Reader comment on item: A Return to the Academy

Submitted by Ron Thompson, Apr 5, 2017 at 15:31

Besides Dr Pipes' examples of "trivialities" and "trifling micro-topics", I've had the unnerving experience of looking through a private library with hundreds of such titles. It seems impossible to have a serious discussion with anyone who takes such topics as the most important History.

But there may be a reason that so much energy has moved in such diversionary and even escapist directions.

Could it be that the dramatic cleavage in our politics on domestic economic and social issues over the last 30 years has caused many to conflate any strong stand in foreign policy with extreme partisanship on those domestic issues?

One looks in vain, as I have, for any figure comparable to FDR in the 1930's who looked to relieve domestic economic distress while at the same time being utterly clear-minded about the evils of Hitlerism. Or for a Harry Truman in the 1940's who defended unions and sought to advance civil rights while setting up the international infrastructure against militant Communism (and who had the decisiveness to drop the A-bomb).

Or even for a Dwight Eisenhower who in the 1950's built up the military, but refused to erode the safety net of the general population or approve deficit-increasing tax cuts for the rich even when the top marginal rate was 70%.

Instead of these blends of ameliorative domestic policies along with muscular foreign policies, we now have a politics of mushiness on the Left both domestically and in foreign policy, and on the Right a militance equally in foreign and domestic policy.

Indeed, if anyone gave a speech on this thesis, he would probably get brickbats from opposite political directions, quite possibly from everyone in the audience - such a House Divided we have become.
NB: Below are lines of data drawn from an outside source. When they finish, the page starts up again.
import Summits.QuantumFields.YangMills.Theorems.UnitScaleTiltProp7Lane2CutoffCommutators
import HarnessLib

/-!
# Route `UnitScaleTilt`, crux «MinimiserStabilityRegPr» (stmt-QuantumFields-19200), E′ ∕ (N06) LANE II «DIVERGENCE RECOVERY AT CURVED `W`» — brick (B6), LOCALITY OF THE TWO COMMUTATORS:
# `D_W(ζλ) − ζ(·₋)D_Wλ` reads `λ` ONLY at the targets of bonds along which `ζ` changes, and `[Δ_W, ζ]λ` reads `λ` ONLY on the 1-neighbourhood of the sites where `ζ` is not locally
# constant — so both commutators are UNCHANGED when `λ` is replaced by `θ•λ` (any `θ ≡ 1` there, e.g. px9's plateau cutoff `ζ̃`) or by `λ` restricted to that set

Cell `ym3-torus`, width seat `ym3-torus-px11` (gen 6); ★p1 g19 RECIPE-hPatch (09:1xZ) «Two traps (px4's (Z) warning) and their cures: (R2) and h11 are applied … to `φ′_c := Z̃s_c φ_c` …
LHS unchanged; (R1) is applied to `φ″_c := 𝟙_{A_c}·φ_c` … the commutator is UNCHANGED».  These are the two «LHS unchanged» identities, by name.  THEOREMS ONLY (0 `def`, 0 `sorry`);
`--supports stmt-QuantumFields-19200`, count-neutral.  YM₃ on T³ is a ladder rung (R3), not the Clay problem; nothing here claims (B7), (REC), `hN06`, a stub, the crux, d = 4 or the gap.
* §1 ★★ `gradComm_congr` — if `λ′(b₊) = λ(b₊)` for every bond with `ζ(b₊) ≠ ζ(b₋)`, the gradient commutators of `λ′` and `λ` coincide (✓`DL2_smul_sub_smul_eq_toL2`);
  `gradComm_smul_eq` (`λ′ = θ•λ`, `θ = 1` on those targets); `gradComm_ite_eq` (`λ′ = 𝟙_A·λ`, `A ∋` those targets).
* §2 ★★ `lapComm_congr` — if `λ′ = λ` at `x` and at `x ± e_μ` for every `x` where `ζ` is not locally constant, the Laplacian commutators coincide (✓`covLapSite_comm_apply`,
  ✓`covLapSite_comm_apply_eq_zero`, ✓`divB_covD_smul_fun`); `lapComm_smul_eq`; `lapComm_ite_eq`.
HONEST: pointwise bookkeeping; nothing of (B7)∕(REC)∕hN06∕the crux is proved or claimed.

References: T. Bałaban, CMP 99 (1985) 389–434 [Balaban1985BackgroundPropagators] ((3.3) p.391, (3.23) p.394, (3.100) pp.413–414); CMP 96 (1984) 223–250 [Balaban1984PropagatorsII] (p.238).
-/

set_option autoImplicit false

noncomputable section

open scoped BigOperators Matrix.Norms.L2Operator Matrix

namespace Summit.QuantumFields.YangMills.Theorems.Prop7Lane2CommutatorLocality

open Literature.MathematicalPhysics.QuantumFieldTheory.Balaban1983to89
open Literature.MathematicalPhysics.QuantumFieldTheory.Balaban1983to89.T3ContinuumYM3Torus
open T3SectALandauChart (bgUnits eta)
open B9Eq39Adjoint (R covD covDstar divB)
open B9TorusCalculus (torusT torusT_apply torusT_symm_apply)
open B11Eq103H1Complex (SiteL2K BondL2K)
open Summit.QuantumFields.YangMills.Theorems.Prop7SectET3Transport (periodsT3)
open Summit.QuantumFields.YangMills.Theorems.Prop7SectET3HilbertLetters (W₂ toL2 toL2S DL2 covLapSite)
open Summit.QuantumFields.YangMills.Theorems.Prop7ConjFrameTransport (divB_covD_smul_fun)
open Summit.QuantumFields.YangMills.Theorems.Prop7Lane2CutoffCommutators (DL2_smul_sub_smul_eq_toL2 covLapSite_comm_apply covLapSite_comm_apply_eq_zero)

variable (F : T3Family) (n K : ℕ) (c₀ : ℝ) [Fact (0 < c₀)] (W : GaugeField (F.P K) 0 (Matrix.specialUnitaryGroup (Fin 2) ℂ)) (ζ : Site (F.P K) 0 → ℝ)

/-! ## §1 ★★ The gradient commutator reads `λ` only at the targets of the bonds along which `ζ` changes -/

/-- ★★ **LOCALITY OF `D_W(ζλ) − ζ(·₋)D_Wλ`**: if `λ′(b₊) = λ(b₊)` whenever `ζ(b₊) ≠ ζ(b₋)`, the two gradient commutators are EQUAL.
[cite: Balaban1985BackgroundPropagators, (3.3) p.391, (3.100) pp.413–414] -/
theorem gradComm_congr (l l' : Site (F.P K) 0 → Matrix (Fin 2) (Fin 2) ℂ) (h : ∀ b : PBond (F.P K) 0, ζ b.tgt ≠ ζ b.src → l' b.tgt = l b.tgt) :
    DL2 F n K c₀ W (toL2S F K c₀ (fun x => ζ x • l' x)) - toL2 F K c₀ (fun b => ζ b.src • (toL2 F K c₀).symm (DL2 F n K c₀ W (toL2S F K c₀ l')) b)
      = DL2 F n K c₀ W (toL2S F K c₀ (fun x => ζ x • l x)) - toL2 F K c₀ (fun b => ζ b.src • (toL2 F K c₀).symm (DL2 F n K c₀ W (toL2S F K c₀ l)) b) := by
  rw [DL2_smul_sub_smul_eq_toL2 F n K c₀ W ζ l, DL2_smul_sub_smul_eq_toL2 F n K c₀ W ζ l']
  congr 1
  funext b
  by_cases hb : ζ b.tgt = ζ b.src
  · rw [hb, sub_self, mul_zero, zero_smul, zero_smul]
  · rw [h b hb]

/-- With a second cutoff: if `θ = 1` at every target `b₊` with `ζ(b₊) ≠ ζ(b₋)`, the gradient commutator of `θ•λ` is that of `λ` (RECIPE «h11 on `ζ̃φ`: LHS unchanged»).
[cite: Balaban1985BackgroundPropagators, (3.100) pp.413–414; Balaban1984PropagatorsII, p.238] -/
theorem gradComm_smul_eq (θ : Site (F.P K) 0 → ℝ) (l : Site (F.P K) 0 → Matrix (Fin 2) (Fin 2) ℂ) (h : ∀ b : PBond (F.P K) 0, ζ b.tgt ≠ ζ b.src → θ b.tgt = 1) :
    DL2 F n K c₀ W (toL2S F K c₀ (fun x => ζ x • (θ x • l x))) - toL2 F K c₀ (fun b => ζ b.src • (toL2 F K c₀).symm (DL2 F n K c₀ W (toL2S F K c₀ (fun x => θ x • l x))) b)
      = DL2 F n K c₀ W (toL2S F K c₀ (fun x => ζ x • l x)) - toL2 F K c₀ (fun b => ζ b.src • (toL2 F K c₀).symm (DL2 F n K c₀ W (toL2S F K c₀ l)) b) :=
  gradComm_congr F n K c₀ W ζ l (fun x => θ x • l x) fun b hb => by
    show θ b.tgt • l b.tgt = l b.tgt
    rw [h b hb, one_smul]

/-- With an indicator: if the decidable predicate `p` holds at every target `b₊` with `ζ(b₊) ≠ ζ(b₋)`, the gradient commutator of `𝟙_p·λ` is that of `λ` (RECIPE «(R1) on `𝟙_A φ`:
the commutator is UNCHANGED»). [cite: Balaban1985BackgroundPropagators, (3.100) pp.413–414; Balaban1984PropagatorsII, p.238] -/
theorem gradComm_ite_eq (p : Site (F.P K) 0 → Prop) [DecidablePred p] (l : Site (F.P K) 0 → Matrix (Fin 2) (Fin 2) ℂ)
    (h : ∀ b : PBond (F.P K) 0, ζ b.tgt ≠ ζ b.src → p b.tgt) :
    DL2 F n K c₀ W (toL2S F K c₀ (fun x => ζ x • (if p x then l x else 0)))
        - toL2 F K c₀ (fun b => ζ b.src • (toL2 F K c₀).symm (DL2 F n K c₀ W (toL2S F K c₀ (fun x => if p x then l x else 0))) b)
      = DL2 F n K c₀ W (toL2S F K c₀ (fun x => ζ x • l x)) - toL2 F K c₀ (fun b => ζ b.src • (toL2 F K c₀).symm (DL2 F n K c₀ W (toL2S F K c₀ l)) b) :=
  gradComm_congr F n K c₀ W ζ l (fun x => if p x then l x else 0) fun b hb => by
    show (if p b.tgt then l b.tgt else 0) = l b.tgt
    rw [if_pos (h b hb)]

/-! ## §2 ★★ The Laplacian commutator reads `λ` only on the 1-neighbourhood of the sites where `ζ` is not locally constant -/

/-- ★★ **LOCALITY OF `[Δ_W, ζ]`**: if, at every site `x` where `ζ` is NOT locally constant (some `ζ(x ± e_μ) ≠ ζ(x)`), `λ′` agrees with `λ` at `x` and at all `x ± e_μ`, the two Laplacian
commutators are EQUAL. [cite: Balaban1985BackgroundPropagators, (3.23) p.394, (3.100) pp.413–414; Balaban1984PropagatorsII, p.238] -/
theorem lapComm_congr (l l' : Site (F.P K) 0 → Matrix (Fin 2) (Fin 2) ℂ)
    (h : ∀ x : Site (F.P K) 0, (¬ ∀ μ : Fin 3, ζ (x.shift μ) = ζ x ∧ ζ (x.unshift μ) = ζ x) →
      l' x = l x ∧ ∀ μ : Fin 3, l' (x.shift μ) = l (x.shift μ) ∧ l' (x.unshift μ) = l (x.unshift μ)) :
    covLapSite F n K c₀ W (toL2S F K c₀ (fun z => ζ z • l' z)) - toL2S F K c₀ (fun x => ζ x • (toL2S F K c₀).symm (covLapSite F n K c₀ W (toL2S F K c₀ l')) x)
      = covLapSite F n K c₀ W (toL2S F K c₀ (fun z => ζ z • l z)) - toL2S F K c₀ (fun x => ζ x • (toL2S F K c₀).symm (covLapSite F n K c₀ W (toL2S F K c₀ l)) x) := by
  apply (toL2S F K c₀).symm.injective
  funext x
  simp only [map_sub, LinearEquiv.symm_apply_apply, Pi.sub_apply]
  by_cases hx : ∀ μ : Fin 3, ζ (x.shift μ) = ζ x ∧ ζ (x.unshift μ) = ζ x
  · rw [covLapSite_comm_apply_eq_zero F n K c₀ W ζ l' x hx, covLapSite_comm_apply_eq_zero F n K c₀ W ζ l x hx]
  · obtain ⟨h0, hμ⟩ := h x hx
    rw [covLapSite_comm_apply, covLapSite_comm_apply, divB_covD_smul_fun, divB_covD_smul_fun, add_sub_cancel_left, add_sub_cancel_left]
    congr 1
    refine Finset.sum_congr rfl fun μ _ => ?_
    simp only [covD, covDstar, torusT_apply, torusT_symm_apply, h0, (hμ μ).1, (hμ μ).2]

/-- With a second cutoff `θ = 1` on the 1-neighbourhood of the sites where `ζ` is not locally constant: `[Δ_W, ζ](θ•λ) = [Δ_W, ζ]λ` (RECIPE «(R2) on `ζ̃φ`: LHS unchanged»).
[cite: Balaban1985BackgroundPropagators, (3.100) pp.413–414; Balaban1984PropagatorsII, p.238] -/
theorem lapComm_smul_eq (θ : Site (F.P K) 0 → ℝ) (l : Site (F.P K) 0 → Matrix (Fin 2) (Fin 2) ℂ)
    (h : ∀ x : Site (F.P K) 0, (¬ ∀ μ : Fin 3, ζ (x.shift μ) = ζ x ∧ ζ (x.unshift μ) = ζ x) →
      θ x = 1 ∧ ∀ μ : Fin 3, θ (x.shift μ) = 1 ∧ θ (x.unshift μ) = 1) :
    covLapSite F n K c₀ W (toL2S F K c₀ (fun z => ζ z • (θ z • l z)))
        - toL2S F K c₀ (fun x => ζ x • (toL2S F K c₀).symm (covLapSite F n K c₀ W (toL2S F K c₀ (fun z => θ z • l z))) x)
      = covLapSite F n K c₀ W (toL2S F K c₀ (fun z => ζ z • l z)) - toL2S F K c₀ (fun x => ζ x • (toL2S F K c₀).symm (covLapSite F n K c₀ W (toL2S F K c₀ l)) x) :=
  lapComm_congr F n K c₀ W ζ l (fun z => θ z • l z) fun x hx => by
    obtain ⟨h0, hμ⟩ := h x hx
    refine ⟨?_, fun μ => ⟨?_, ?_⟩⟩
    · show θ x • l x = l x
      rw [h0, one_smul]
    · show θ (x.shift μ) • l (x.shift μ) = l (x.shift μ)
      rw [(hμ μ).1, one_smul]
    · show θ (x.unshift μ) • l (x.unshift μ) = l (x.unshift μ)
      rw [(hμ μ).2, one_smul]

/-- With an indicator of a decidable predicate `p` holding on the 1-neighbourhood of the sites where `ζ` is not locally constant: `[Δ_W, ζ](𝟙_p·λ) = [Δ_W, ζ]λ`.
[cite: Balaban1985BackgroundPropagators, (3.100) pp.413–414; Balaban1984PropagatorsII, p.238] -/
theorem lapComm_ite_eq (p : Site (F.P K) 0 → Prop) [DecidablePred p] (l : Site (F.P K) 0 → Matrix (Fin 2) (Fin 2) ℂ)
    (h : ∀ x : Site (F.P K) 0, (¬ ∀ μ : Fin 3, ζ (x.shift μ) = ζ x ∧ ζ (x.unshift μ) = ζ x) →
      p x ∧ ∀ μ : Fin 3, p (x.shift μ) ∧ p (x.unshift μ)) :
    covLapSite F n K c₀ W (toL2S F K c₀ (fun z => ζ z • (if p z then l z else 0)))
        - toL2S F K c₀ (fun x => ζ x • (toL2S F K c₀).symm (covLapSite F n K c₀ W (toL2S F K c₀ (fun z => if p z then l z else 0))) x)
      = covLapSite F n K c₀ W (toL2S F K c₀ (fun z => ζ z • l z)) - toL2S F K c₀ (fun x => ζ x • (toL2S F K c₀).symm (covLapSite F n K c₀ W (toL2S F K c₀ l)) x) :=
  lapComm_congr F n K c₀ W ζ l (fun z => if p z then l z else 0) fun x hx => by
    obtain ⟨h0, hμ⟩ := h x hx
    refine ⟨?_, fun μ => ⟨?_, ?_⟩⟩
    · show (if p x then l x else 0) = l x
      rw [if_pos h0]
    · show (if p (x.shift μ) then l (x.shift μ) else 0) = l (x.shift μ)
      rw [if_pos (hμ μ).1]
    · show (if p (x.unshift μ) then l (x.unshift μ) else 0) = l (x.unshift μ)
      rw [if_pos (hμ μ).2]

end Summit.QuantumFields.YangMills.Theorems.Prop7Lane2CommutatorLocality

end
In this environment, is it any wonder that Escapism rather than Realism has overtaken the field which should most particularly avoid escapism?

Ron Thompson

PS, In reading Dr Pipes' wide-ranging 1990 article on Muslims and Islam in the modern world, I was both fascinated and a little unsettled - fascinated because so many of his Facts have proven prophetic, and deserve to be re-read and pondered, but a little unsettled because, on the evidence, it would seem his view of the future should have been much more ominous, as indeed that future has become.

Submitting....

Note: Opinions expressed in comments are those of the authors alone and not necessarily those of Daniel Pipes. Original writing only, please. Comments are screened and in some cases edited before posting. Reasoned disagreement is welcome but not comments that are scurrilous, off-topic, commercial, disparaging religions, or otherwise inappropriate. For complete regulations, see the "Guidelines for Reader Comments".

Daniel Pipes replies:

Yes, the Left has changed focus from economics to issues of identity. The economy is better off for that but the rest of life is more perilous.

I too find it interesting to return to that 1990 article to see what I got right and wrong.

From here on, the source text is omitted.